§ **What the task asks**
Given the records below, would you repeat exactly the lines that begin at the one containing "have hsol := isSolutionOn_of_isLocalSolution" and end at the one containing "(hder : HasDerivWithinAt", inclusive?
......
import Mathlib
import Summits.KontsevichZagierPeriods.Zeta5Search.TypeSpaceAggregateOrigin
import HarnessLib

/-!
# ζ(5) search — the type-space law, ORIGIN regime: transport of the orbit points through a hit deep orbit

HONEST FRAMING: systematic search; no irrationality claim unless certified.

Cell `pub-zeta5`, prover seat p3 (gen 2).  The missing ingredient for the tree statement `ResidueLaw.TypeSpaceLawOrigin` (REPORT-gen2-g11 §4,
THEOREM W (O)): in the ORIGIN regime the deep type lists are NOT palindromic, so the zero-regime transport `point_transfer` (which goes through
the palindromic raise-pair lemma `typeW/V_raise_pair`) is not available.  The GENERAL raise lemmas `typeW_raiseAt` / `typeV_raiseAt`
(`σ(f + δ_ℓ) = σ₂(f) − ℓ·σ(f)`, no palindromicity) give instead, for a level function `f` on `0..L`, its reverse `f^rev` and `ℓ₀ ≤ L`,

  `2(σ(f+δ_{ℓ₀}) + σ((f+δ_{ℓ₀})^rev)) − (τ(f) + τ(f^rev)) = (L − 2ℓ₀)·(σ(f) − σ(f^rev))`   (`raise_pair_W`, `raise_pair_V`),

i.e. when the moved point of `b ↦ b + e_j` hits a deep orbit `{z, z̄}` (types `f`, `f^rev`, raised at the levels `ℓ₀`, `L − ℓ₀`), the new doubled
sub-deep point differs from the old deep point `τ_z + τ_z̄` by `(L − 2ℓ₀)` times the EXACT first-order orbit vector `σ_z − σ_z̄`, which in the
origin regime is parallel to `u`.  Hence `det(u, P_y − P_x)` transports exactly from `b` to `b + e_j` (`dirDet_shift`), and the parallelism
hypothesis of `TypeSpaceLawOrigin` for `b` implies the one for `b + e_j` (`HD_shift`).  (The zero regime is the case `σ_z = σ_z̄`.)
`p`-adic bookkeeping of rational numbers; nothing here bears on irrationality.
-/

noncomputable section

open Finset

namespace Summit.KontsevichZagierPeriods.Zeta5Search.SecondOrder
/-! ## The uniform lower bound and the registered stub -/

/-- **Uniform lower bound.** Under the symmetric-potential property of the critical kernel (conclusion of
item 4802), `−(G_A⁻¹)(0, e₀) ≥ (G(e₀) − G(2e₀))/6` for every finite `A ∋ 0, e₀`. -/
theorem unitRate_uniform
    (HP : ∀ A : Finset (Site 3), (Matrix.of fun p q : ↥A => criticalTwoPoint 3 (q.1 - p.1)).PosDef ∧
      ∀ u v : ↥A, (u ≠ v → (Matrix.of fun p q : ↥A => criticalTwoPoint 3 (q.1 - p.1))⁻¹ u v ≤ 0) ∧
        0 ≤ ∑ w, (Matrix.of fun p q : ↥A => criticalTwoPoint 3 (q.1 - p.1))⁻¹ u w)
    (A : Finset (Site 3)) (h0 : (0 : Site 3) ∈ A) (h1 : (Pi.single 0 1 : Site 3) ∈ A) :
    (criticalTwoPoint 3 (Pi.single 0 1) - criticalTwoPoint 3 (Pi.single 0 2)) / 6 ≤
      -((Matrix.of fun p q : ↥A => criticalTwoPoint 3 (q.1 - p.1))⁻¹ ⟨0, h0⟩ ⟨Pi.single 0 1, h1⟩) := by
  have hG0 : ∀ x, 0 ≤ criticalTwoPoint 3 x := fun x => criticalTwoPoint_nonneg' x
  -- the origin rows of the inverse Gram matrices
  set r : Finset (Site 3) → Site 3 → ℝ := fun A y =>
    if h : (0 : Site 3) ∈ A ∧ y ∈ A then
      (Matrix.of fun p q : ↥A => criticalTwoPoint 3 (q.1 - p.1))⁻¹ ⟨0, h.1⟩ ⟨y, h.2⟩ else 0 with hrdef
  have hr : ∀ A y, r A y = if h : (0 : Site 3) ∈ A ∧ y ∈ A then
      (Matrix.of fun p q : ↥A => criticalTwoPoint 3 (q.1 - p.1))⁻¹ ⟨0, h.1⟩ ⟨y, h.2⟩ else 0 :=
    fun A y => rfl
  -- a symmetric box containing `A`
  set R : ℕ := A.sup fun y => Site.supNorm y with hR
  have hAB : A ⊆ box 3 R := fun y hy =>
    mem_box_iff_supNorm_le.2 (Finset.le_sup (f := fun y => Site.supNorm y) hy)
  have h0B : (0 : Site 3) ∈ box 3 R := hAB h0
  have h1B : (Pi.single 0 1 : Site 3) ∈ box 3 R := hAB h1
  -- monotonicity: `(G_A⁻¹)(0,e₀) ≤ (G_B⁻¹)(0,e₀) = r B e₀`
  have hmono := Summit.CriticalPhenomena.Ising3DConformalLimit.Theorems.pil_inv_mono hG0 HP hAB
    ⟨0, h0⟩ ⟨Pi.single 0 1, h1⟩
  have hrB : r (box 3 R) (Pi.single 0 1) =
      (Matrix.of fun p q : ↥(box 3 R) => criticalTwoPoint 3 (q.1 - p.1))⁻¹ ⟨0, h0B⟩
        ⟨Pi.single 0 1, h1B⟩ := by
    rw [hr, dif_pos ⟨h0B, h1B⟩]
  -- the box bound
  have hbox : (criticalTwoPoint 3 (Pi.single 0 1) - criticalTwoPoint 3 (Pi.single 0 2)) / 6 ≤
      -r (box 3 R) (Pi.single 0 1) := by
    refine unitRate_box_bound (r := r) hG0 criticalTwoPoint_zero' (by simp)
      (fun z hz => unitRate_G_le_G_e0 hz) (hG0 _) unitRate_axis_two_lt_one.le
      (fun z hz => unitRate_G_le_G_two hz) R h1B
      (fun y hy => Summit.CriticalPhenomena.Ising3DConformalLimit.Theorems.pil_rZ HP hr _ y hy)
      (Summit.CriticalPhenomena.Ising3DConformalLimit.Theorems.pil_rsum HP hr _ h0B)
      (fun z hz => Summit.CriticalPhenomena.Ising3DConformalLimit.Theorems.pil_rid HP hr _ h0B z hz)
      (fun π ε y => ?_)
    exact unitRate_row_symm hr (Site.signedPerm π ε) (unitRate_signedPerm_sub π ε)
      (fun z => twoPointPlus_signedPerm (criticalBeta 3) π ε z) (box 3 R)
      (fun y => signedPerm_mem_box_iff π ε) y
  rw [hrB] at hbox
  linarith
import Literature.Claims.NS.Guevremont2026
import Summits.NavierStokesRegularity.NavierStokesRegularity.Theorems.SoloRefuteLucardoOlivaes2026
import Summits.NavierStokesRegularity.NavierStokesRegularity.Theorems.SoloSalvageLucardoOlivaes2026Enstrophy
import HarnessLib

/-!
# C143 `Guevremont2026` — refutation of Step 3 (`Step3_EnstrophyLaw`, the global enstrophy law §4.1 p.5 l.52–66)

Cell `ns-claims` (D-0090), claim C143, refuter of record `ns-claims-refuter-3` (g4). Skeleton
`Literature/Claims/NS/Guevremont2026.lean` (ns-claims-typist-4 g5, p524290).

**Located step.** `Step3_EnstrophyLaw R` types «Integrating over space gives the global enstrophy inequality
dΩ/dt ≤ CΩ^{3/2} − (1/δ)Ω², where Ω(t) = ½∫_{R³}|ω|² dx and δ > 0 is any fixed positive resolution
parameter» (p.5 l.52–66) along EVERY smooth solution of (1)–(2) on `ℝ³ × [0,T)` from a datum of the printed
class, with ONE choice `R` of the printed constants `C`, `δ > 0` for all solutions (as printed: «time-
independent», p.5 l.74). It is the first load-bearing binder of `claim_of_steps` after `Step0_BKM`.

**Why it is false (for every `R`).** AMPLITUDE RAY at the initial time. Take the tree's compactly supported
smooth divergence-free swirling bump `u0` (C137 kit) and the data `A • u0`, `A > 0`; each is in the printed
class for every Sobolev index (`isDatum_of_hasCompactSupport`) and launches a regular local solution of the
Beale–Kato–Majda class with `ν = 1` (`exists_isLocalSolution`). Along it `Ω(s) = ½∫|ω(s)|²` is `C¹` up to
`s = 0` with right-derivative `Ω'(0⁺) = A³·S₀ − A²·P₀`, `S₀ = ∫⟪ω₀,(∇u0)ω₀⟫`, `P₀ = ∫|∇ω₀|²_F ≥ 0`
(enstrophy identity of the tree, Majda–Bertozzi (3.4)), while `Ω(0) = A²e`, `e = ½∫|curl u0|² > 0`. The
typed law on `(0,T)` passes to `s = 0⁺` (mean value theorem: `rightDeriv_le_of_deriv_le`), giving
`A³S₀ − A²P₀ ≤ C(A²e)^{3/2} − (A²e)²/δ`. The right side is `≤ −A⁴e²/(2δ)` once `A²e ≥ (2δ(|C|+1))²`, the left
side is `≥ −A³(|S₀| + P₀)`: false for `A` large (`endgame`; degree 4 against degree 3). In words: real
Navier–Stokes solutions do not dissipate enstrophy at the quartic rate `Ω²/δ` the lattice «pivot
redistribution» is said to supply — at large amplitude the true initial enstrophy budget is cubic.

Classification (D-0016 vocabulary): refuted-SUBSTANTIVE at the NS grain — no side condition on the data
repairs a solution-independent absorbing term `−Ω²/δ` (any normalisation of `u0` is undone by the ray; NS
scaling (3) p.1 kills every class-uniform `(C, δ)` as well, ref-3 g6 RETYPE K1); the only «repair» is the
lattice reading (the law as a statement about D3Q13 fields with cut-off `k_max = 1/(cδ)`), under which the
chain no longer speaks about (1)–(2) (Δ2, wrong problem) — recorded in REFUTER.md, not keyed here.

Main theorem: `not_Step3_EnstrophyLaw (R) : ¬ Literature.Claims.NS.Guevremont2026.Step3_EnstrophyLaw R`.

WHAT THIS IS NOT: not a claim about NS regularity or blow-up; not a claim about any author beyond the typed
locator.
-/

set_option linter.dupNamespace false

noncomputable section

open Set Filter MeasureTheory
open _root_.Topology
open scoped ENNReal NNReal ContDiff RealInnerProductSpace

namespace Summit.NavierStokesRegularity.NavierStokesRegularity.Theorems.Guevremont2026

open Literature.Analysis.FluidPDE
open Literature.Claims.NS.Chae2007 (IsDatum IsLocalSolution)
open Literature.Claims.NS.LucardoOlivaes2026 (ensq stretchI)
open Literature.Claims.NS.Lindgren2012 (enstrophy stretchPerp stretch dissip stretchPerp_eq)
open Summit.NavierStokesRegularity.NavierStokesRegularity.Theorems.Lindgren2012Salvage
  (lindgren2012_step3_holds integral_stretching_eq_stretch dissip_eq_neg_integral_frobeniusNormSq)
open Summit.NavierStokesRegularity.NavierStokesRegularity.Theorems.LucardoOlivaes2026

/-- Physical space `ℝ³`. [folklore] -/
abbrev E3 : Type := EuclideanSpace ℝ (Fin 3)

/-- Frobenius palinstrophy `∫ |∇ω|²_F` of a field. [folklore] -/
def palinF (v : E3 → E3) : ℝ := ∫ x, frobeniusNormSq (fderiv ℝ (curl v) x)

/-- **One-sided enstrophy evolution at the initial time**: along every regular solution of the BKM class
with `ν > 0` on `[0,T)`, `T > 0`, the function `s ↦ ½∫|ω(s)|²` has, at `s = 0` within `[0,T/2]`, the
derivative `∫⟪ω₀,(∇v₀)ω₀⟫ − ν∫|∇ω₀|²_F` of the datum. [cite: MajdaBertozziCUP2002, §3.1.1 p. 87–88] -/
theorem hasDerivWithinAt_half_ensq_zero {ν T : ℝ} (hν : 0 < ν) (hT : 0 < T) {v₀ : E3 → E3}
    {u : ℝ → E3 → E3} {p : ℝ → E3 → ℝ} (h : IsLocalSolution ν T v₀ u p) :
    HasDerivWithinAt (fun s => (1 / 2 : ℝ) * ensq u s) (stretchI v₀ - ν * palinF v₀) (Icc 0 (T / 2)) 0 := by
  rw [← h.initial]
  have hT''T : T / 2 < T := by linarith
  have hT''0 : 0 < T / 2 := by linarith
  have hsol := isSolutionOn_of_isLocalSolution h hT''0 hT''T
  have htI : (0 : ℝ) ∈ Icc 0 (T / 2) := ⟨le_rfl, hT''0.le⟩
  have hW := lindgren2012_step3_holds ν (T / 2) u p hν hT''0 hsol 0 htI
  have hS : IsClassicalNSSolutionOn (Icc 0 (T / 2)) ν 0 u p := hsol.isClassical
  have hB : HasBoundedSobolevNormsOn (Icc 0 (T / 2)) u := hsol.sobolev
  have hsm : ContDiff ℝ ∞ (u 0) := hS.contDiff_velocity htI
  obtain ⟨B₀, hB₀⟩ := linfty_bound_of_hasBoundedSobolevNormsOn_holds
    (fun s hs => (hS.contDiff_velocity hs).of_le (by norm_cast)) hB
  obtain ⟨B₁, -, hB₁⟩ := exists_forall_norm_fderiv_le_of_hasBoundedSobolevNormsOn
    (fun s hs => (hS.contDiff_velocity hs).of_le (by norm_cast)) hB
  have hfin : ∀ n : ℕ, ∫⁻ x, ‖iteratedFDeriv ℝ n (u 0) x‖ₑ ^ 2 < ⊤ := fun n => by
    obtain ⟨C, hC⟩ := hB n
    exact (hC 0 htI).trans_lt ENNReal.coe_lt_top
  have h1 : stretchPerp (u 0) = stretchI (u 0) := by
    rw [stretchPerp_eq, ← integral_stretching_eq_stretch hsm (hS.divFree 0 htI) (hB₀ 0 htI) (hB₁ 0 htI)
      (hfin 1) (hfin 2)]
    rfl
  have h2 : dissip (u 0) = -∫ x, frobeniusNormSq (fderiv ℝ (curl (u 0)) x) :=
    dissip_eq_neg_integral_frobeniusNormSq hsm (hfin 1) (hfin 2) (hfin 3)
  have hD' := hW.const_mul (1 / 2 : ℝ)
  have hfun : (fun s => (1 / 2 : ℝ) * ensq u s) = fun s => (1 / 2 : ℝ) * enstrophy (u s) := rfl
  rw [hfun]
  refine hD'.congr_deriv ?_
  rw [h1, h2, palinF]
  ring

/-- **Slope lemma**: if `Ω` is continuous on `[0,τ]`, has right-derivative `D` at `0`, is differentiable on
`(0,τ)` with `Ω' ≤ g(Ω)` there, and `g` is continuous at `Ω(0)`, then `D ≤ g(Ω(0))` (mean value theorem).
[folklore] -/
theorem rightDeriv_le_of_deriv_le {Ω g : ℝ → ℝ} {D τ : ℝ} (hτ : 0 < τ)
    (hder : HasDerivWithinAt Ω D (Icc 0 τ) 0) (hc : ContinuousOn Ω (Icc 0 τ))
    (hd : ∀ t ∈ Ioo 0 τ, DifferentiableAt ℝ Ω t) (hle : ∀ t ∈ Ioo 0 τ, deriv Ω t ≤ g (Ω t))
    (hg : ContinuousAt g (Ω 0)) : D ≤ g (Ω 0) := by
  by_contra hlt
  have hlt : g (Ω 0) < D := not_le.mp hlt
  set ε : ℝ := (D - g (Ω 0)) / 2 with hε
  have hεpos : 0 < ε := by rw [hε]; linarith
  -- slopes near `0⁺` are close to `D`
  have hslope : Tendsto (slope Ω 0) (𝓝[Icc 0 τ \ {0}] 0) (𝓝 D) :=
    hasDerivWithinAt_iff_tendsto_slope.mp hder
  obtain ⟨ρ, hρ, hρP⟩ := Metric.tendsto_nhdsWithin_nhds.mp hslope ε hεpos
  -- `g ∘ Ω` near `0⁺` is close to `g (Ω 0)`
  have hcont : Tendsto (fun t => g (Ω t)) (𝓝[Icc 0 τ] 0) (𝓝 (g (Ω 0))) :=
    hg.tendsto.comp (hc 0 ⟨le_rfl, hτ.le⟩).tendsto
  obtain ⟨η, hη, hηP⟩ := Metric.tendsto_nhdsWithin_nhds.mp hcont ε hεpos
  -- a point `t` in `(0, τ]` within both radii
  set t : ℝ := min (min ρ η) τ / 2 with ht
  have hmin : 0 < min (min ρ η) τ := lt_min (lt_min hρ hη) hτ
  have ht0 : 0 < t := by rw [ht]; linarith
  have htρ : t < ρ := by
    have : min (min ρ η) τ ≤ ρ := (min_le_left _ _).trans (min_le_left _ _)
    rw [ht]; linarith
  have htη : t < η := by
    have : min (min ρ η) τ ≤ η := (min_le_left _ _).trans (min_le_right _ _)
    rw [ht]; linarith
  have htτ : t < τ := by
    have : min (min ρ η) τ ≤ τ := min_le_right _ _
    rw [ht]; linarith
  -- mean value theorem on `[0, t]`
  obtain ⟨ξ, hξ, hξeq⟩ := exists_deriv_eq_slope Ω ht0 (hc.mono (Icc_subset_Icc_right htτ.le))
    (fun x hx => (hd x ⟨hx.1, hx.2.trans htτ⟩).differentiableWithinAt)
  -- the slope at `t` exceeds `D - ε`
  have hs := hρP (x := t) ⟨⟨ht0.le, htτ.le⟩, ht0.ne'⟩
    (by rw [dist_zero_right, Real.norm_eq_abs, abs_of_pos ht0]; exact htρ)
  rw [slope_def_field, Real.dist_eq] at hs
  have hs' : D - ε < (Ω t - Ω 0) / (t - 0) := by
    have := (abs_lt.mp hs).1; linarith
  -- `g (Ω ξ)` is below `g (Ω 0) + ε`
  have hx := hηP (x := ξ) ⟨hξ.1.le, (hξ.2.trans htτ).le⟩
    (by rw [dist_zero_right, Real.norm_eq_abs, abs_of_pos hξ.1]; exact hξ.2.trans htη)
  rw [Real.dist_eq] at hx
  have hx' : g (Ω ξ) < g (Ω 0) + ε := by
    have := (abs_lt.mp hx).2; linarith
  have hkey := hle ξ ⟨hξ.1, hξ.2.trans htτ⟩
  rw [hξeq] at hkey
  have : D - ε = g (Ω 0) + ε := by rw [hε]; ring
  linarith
......
§ **Answer to this problem**
  have hsol := isSolutionOn_of_isLocalSolution h hT''0 hT''T
  have htI : (0 : ℝ) ∈ Icc 0 (T / 2) := ⟨le_rfl, hT''0.le⟩
  have hW := lindgren2012_step3_holds ν (T / 2) u p hν hT''0 hsol 0 htI
  have hS : IsClassicalNSSolutionOn (Icc 0 (T / 2)) ν 0 u p := hsol.isClassical
  have hB : HasBoundedSobolevNormsOn (Icc 0 (T / 2)) u := hsol.sobolev
  have hsm : ContDiff ℝ ∞ (u 0) := hS.contDiff_velocity htI
  obtain ⟨B₀, hB₀⟩ := linfty_bound_of_hasBoundedSobolevNormsOn_holds
    (fun s hs => (hS.contDiff_velocity hs).of_le (by norm_cast)) hB
  obtain ⟨B₁, -, hB₁⟩ := exists_forall_norm_fderiv_le_of_hasBoundedSobolevNormsOn
    (fun s hs => (hS.contDiff_velocity hs).of_le (by norm_cast)) hB
  have hfin : ∀ n : ℕ, ∫⁻ x, ‖iteratedFDeriv ℝ n (u 0) x‖ₑ ^ 2 < ⊤ := fun n => by
    obtain ⟨C, hC⟩ := hB n
    exact (hC 0 htI).trans_lt ENNReal.coe_lt_top
  have h1 : stretchPerp (u 0) = stretchI (u 0) := by
    rw [stretchPerp_eq, ← integral_stretching_eq_stretch hsm (hS.divFree 0 htI) (hB₀ 0 htI) (hB₁ 0 htI)
      (hfin 1) (hfin 2)]
    rfl
  have h2 : dissip (u 0) = -∫ x, frobeniusNormSq (fderiv ℝ (curl (u 0)) x) :=
    dissip_eq_neg_integral_frobeniusNormSq hsm (hfin 1) (hfin 2) (hfin 3)
  have hD' := hW.const_mul (1 / 2 : ℝ)
  have hfun : (fun s => (1 / 2 : ℝ) * ensq u s) = fun s => (1 / 2 : ℝ) * enstrophy (u s) := rfl
  rw [hfun]
  refine hD'.congr_deriv ?_
  rw [h1, h2, palinF]
  ring

/-- **Slope lemma**: if `Ω` is continuous on `[0,τ]`, has right-derivative `D` at `0`, is differentiable on
`(0,τ)` with `Ω' ≤ g(Ω)` there, and `g` is continuous at `Ω(0)`, then `D ≤ g(Ω(0))` (mean value theorem).
[folklore] -/
theorem rightDeriv_le_of_deriv_le {Ω g : ℝ → ℝ} {D τ : ℝ} (hτ : 0 < τ)
    (hder : HasDerivWithinAt Ω D (Icc 0 τ) 0) (hc : ContinuousOn Ω (Icc 0 τ))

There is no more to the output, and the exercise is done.